Would it be better if there were mirrors that hosted these files? I would happily download from a mirror that's a little closer to Australia rather than pulling data from the other side of the planet (I'm grateful I actually can even download files from so far away and it works so well most of the time)

anphex commented 1 year ago

It's an on-off-behaviour guys. I tried some python experiments on multiple machines and it was hit or miss. If an university in one of the most developed countries in the world isn't capable of running a basic website, that's all you need to know about IT progress in Germany.

stweil commented 1 year ago

@anphex, a more detailed bug report would be helpful. The web server is up more than 99.9% of the time, only restarted when necessary due to a new Linux kernel. What exactly is failing? Are you getting timeouts? Is name resolution failing? From which part of the world are downloads failing?

anphex commented 1 year ago

@anphex, a more detailed bug report would be helpful. The web server is up more than 99.9% of the time, only restarted when necessary due to a new Linux kernel. What exactly is failing? Are you getting timeouts? Is name resolution failing? From which part of the world are downloads failing?

Good morning! I was really annoyed yesterday because installing the tesseract exe was one of the last parts of finishing a script and it was already late. Sorry for my mean comment. The only thing I can "confirm" through my chrome history is that there was no connection possible at 22:25 German time.

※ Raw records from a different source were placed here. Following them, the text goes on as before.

import Mathlib
import HarnessLib
import HarnessLib.Audit
import Summits.AtomisticToContinuum.Statement
import Literature.MathematicalPhysics.QuantumLattice.XYOrder
import Literature.MathematicalPhysics.QuantumManyBody.PeriodicBoseGas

damies13 commented 1 year ago

@stweil

If it helps, I can give date/times when it failed to download in my build process vs when it download successfully

Times when file download failed:

Times when file download succeeded:

As you can see there is often only a few seconds between a "No such host is known." error or the file being downloaded.

I hope this is helpful in finding the issue,

Dave.

stweil commented 1 year ago

@damies13, that's a special case where the access was not possible most of the time because of a heavy denial of service attack which lasted more than 24 hours.